Una vez más, una ola de conmoción recorrió al público.
Kiley contuvo una sonrisa y posó su mirada en Maia con un atisbo de simpatía que apenas ocultaba su diversión.
¿Era eso realmente todo lo que Maia era capaz de hacer? ¿Su fuerza e intelecto, que antes se consideraban inigualables, no habían servido para nada más que para esto? ¿O tal vez nunca había imaginado que la red de mentiras que había tejido con tanto cuidado se desmoronaría algún día ante todos?
Durante años, el mundo vio a Maia a través de una gran ilusión. Llevaba todos los títulos con elegancia: compositora, diseñadora de moda, pintora, prodigio, heroína y la mujer admirada por el escurridizo Sr. M.
Pero la máscara nunca estaba destinada a durar. Kiley nunca había confiado en tanta perfección. La primera vez que oyó hablar de la larga lista de talentos de Maia, ya sospechó que todo lo relacionado con ella era una puesta en escena. A sus ojos, Maia no era más que una marioneta que actuaba para unos amos invisibles. Kiley creía que esos mismos amos tenían sus ojos puestos en algo mucho más grande: todo el Grupo Cooper.
Decidió que era hora de que se supiera la verdad: Maia no era un genio ni un icono, sino un simple peón movido por manos poderosas desde las sombras.
—No esperaba que estuvieras al tanto de eso —dijo Maia, con una mirada tranquila que destellaba una fría determinación—. Entonces también debes saber que Richie y yo solo nos hemos comunicado por correo electrónico.
Su tono se endureció mientras continuaba—. Si eso es cierto, deberías poder nombrar nuestras dos direcciones: la real, que pertenece a Richie, y la otra, que pertenece a Anti.

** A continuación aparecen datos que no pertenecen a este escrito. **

import Mathlib

/-!
# HALF-L for `a₃` adjacent exactly to `a₁` and `o`: the ten-cell polynomial form
(blind cell PercRepro2, night-1 g37; own code `mining/night-1/g37/deg2_rootmark.py`, `gen_rootmark_lean.py`)

With `a₃` attached only to the root `a₁` (weight `r₁`) and the mark `o` (weight `r₂`), every mass of the `L`-half of
(HCOV) is a polynomial in `r₁, r₂` and the TEN cells of the `(o, b)`-pattern law of `G′ = G − a₃` under
`Q₀ = {a₁ ↮ a₂}` (law `p[e₁ ↦ 0][e₂ ↦ 0]`): `c.XY = P₀(Q₀, o ∈ X, b ∈ Y)` for `X, Y ∈ {L, H, N}` with the cell
`NN` split into `NNs` (`o` and `b` in the same non-root cluster) and `NNd` (different clusters) — when both edges
are open the mark's cluster joins the root's cluster through `a₃`, carrying the other mark with it exactly
when the two are in the same base cluster.  `lhs = D · P(Q)² · Cov_Q(1_{bL}, Ξ_γ)` in the ten masses
`Q, bL, T, TbL, TbLoU, oH, bLoH, ToU, PD, PDoU` (`ΓLc = 2 · lhs`); the blocks are the BHK06 two-mark
inequalities of the base law on the nine marginal cells (`NN = NNs + NNd`).
-/

namespace Summit.Ventures.PercRepro2

namespace HalfLA1O

/-- The ten cells of the `(o, b)`-pattern law (`NN` split by `o ~ b`). -/
structure Cells10 (R : Type*) where
  /-- `o ∈ L, b ∈ L` -/
  LL : R
  /-- `o ∈ L, b ∈ H` -/
  LH : R
  /-- `o ∈ L, b ∉ U` -/
  LN : R
  /-- `o ∈ H, b ∈ L` -/
  HL : R
  /-- `o ∈ H, b ∈ H` -/
  HH : R
  /-- `o ∈ H, b ∉ U` -/
  HN : R
  /-- `o ∉ U, b ∈ L` -/
  NL : R
  /-- `o ∉ U, b ∈ H` -/
  NH : R
  /-- `o, b ∉ U`, same cluster -/
  NNs : R
  /-- `o, b ∉ U`, different clusters -/
  NNd : R

section Polys

variable {R : Type*} [CommRing R]

/-- The mass `P(Q)` in `r₁, r₂` and the cells. -/
def mQ (r₁ r₂ : R) (c : Cells10 R) : R :=
  c.NNd + c.NNs + c.NH + c.NL + c.HN + c.HH + c.HL + c.LN + c.LH + c.LL - r₁ * r₂ * c.HN - r₁ * r₂ * c.HH - r₁ * r₂ * c.HL

/-- The mass `P(Q, b ∈ L)` in `r₁, r₂` and the cells. -/
def mbL (r₁ r₂ : R) (c : Cells10 R) : R :=
  c.NL + c.HL + c.LL + r₁ * r₂ * c.NNs - r₁ * r₂ * c.HL

/-- The mass `P(T) = P(Q, a₃ ∈ H)` in `r₁, r₂` and the cells. -/
def mT (r₁ r₂ : R) (c : Cells10 R) : R :=
  r₂ * c.HN + r₂ * c.HH + r₂ * c.HL - r₁ * r₂ * c.HN - r₁ * r₂ * c.HH - r₁ * r₂ * c.HL

/-- The mass `P(T, b ∈ L)` in `r₁, r₂` and the cells. -/
def mTbL (r₁ r₂ : R) (c : Cells10 R) : R :=
  r₂ * c.HL - r₁ * r₂ * c.HL

/-- The mass `P(T, b ∈ L, o ∈ U)` in `r₁, r₂` and the cells. -/
def mTbLoU (r₁ r₂ : R) (c : Cells10 R) : R :=
  r₂ * c.HL - r₁ * r₂ * c.HL

/-- The mass `P(Q, o ∈ H)` in `r₁, r₂` and the cells. -/
def moH (r₁ r₂ : R) (c : Cells10 R) : R :=
  c.HN + c.HH + c.HL - r₁ * r₂ * c.HN - r₁ * r₂ * c.HH - r₁ * r₂ * c.HL

/-- The mass `P(Q, b ∈ L, o ∈ H)` in `r₁, r₂` and the cells. -/
def mbLoH (r₁ r₂ : R) (c : Cells10 R) : R :=
  c.HL - r₁ * r₂ * c.HL

/-- The mass `P(T, o ∈ U)` in `r₁, r₂` and the cells. -/
def mToU (r₁ r₂ : R) (c : Cells10 R) : R :=
  r₂ * c.HN + r₂ * c.HH + r₂ * c.HL - r₁ * r₂ * c.HN - r₁ * r₂ * c.HH - r₁ * r₂ * c.HL

/-- The mass `P(PD) = P(Q, a₃ ∉ U)` in `r₁, r₂` and the cells. -/
def mPD (r₁ r₂ : R) (c : Cells10 R) : R :=
  c.NNd + c.NNs + c.NH + c.NL + c.HN + c.HH + c.HL + c.LN + c.LH + c.LL - r₂ * c.HN - r₂ * c.HH - r₂ * c.HL - r₂ * c.LN - r₂ * c.LH - r₂ * c.LL - r₁ * c.NNd - r₁ * c.NNs - r₁ * c.NH - r₁ * c.NL - r₁ * c.HN - r₁ * c.HH - r₁ * c.HL - r₁ * c.LN - r₁ * c.LH - r₁ * c.LL + r₁ * r₂ * c.HN + r₁ * r₂ * c.HH + r₁ * r₂ * c.HL + r₁ * r₂ * c.LN + r₁ * r₂ * c.LH + r₁ * r₂ * c.LL

/-- The mass `P(PD, o ∈ U)` in `r₁, r₂` and the cells. -/
def mPDoU (r₁ r₂ : R) (c : Cells10 R) : R :=
  c.HN + c.HH + c.HL + c.LN + c.LH + c.LL - r₂ * c.HN - r₂ * c.HH - r₂ * c.HL - r₂ * c.LN - r₂ * c.LH - r₂ * c.LL - r₁ * c.HN - r₁ * c.HH - r₁ * c.HL - r₁ * c.LN - r₁ * c.LH - r₁ * c.LL + r₁ * r₂ * c.HN + r₁ * r₂ * c.HH + r₁ * r₂ * c.HL + r₁ * r₂ * c.LN + r₁ * r₂ * c.LH + r₁ * r₂ * c.LL

/-- `lhs = D · P(Q)² · Cov_Q(1_{bL}, Ξ_γ)` in the ten masses. -/
def lhs (r₁ r₂ : R) (c : Cells10 R) : R :=
  mQ r₁ r₂ c * (mPD r₁ r₂ c * (mTbLoU r₁ r₂ c - mbLoH r₁ r₂ c) - mPDoU r₁ r₂ c * mTbL r₁ r₂ c) -
    mbL r₁ r₂ c * (mPD r₁ r₂ c * (mToU r₁ r₂ c - moH r₁ r₂ c) - mPDoU r₁ r₂ c * mT r₁ r₂ c)

/-- Block `ge_L_L` (a BHK06 inequality of the base law, nine marginal cells). -/
def blkLL (c : Cells10 R) : R :=
  -c.LN * c.NL - c.LN * c.HL - c.LH * c.NL - c.LH * c.HL + c.LL * c.NNd + c.LL * c.NNs + c.LL * c.NH + c.LL * c.HN + c.LL * c.HH

/-- Block `ge_H_H` (a BHK06 inequality of the base law, nine marginal cells). -/
def blkHH (c : Cells10 R) : R :=
  -c.HN * c.NH + c.HH * c.NNd + c.HH * c.NNs + c.HH * c.NL - c.HL * c.NH + c.LN * c.HH - c.LH * c.HN - c.LH * c.HL + c.LL * c.HH

/-- Block `ge_H_HN` (a BHK06 inequality of the base law, nine marginal cells). -/
def blkHHN (c : Cells10 R) : R :=
  c.HN * c.NL + c.HH * c.NL - c.HL * c.NNd - c.HL * c.NNs - c.HL * c.NH - c.LN * c.HL - c.LH * c.HL + c.LL * c.HN + c.LL * c.HH

/-- Block `M2` (a BHK06 inequality of the base law, nine marginal cells). -/
def blkM2 (c : Cells10 R) : R :=
  c.HN * c.NL - c.HL * c.NNd - c.HL * c.NNs - c.LN * c.HL + c.LL * c.HN

/-- Block `M1o` (a BHK06 inequality of the base law, nine marginal cells). -/
def blkM1o (c : Cells10 R) : R :=
  c.HN * c.NL + c.HH * c.NL - c.HL * c.NNd - c.HL * c.NNs - c.HL * c.NH

end Polys

end HalfLA1O

end Summit.Ventures.PercRepro2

La sala estalló una vez más en el momento en que sus palabras salieron de sus labios.
—¡Increíble! ¿Maia sigue fingiendo?
—¿Verdad? ¿Cómo podría la verdadera Anti no tener ni idea de algo así? ¡Esto tiene que ser una broma de mal gusto!
—Aunque hay que reconocerle el mérito. Se está comportando como una profesional, incluso con todos mirándola.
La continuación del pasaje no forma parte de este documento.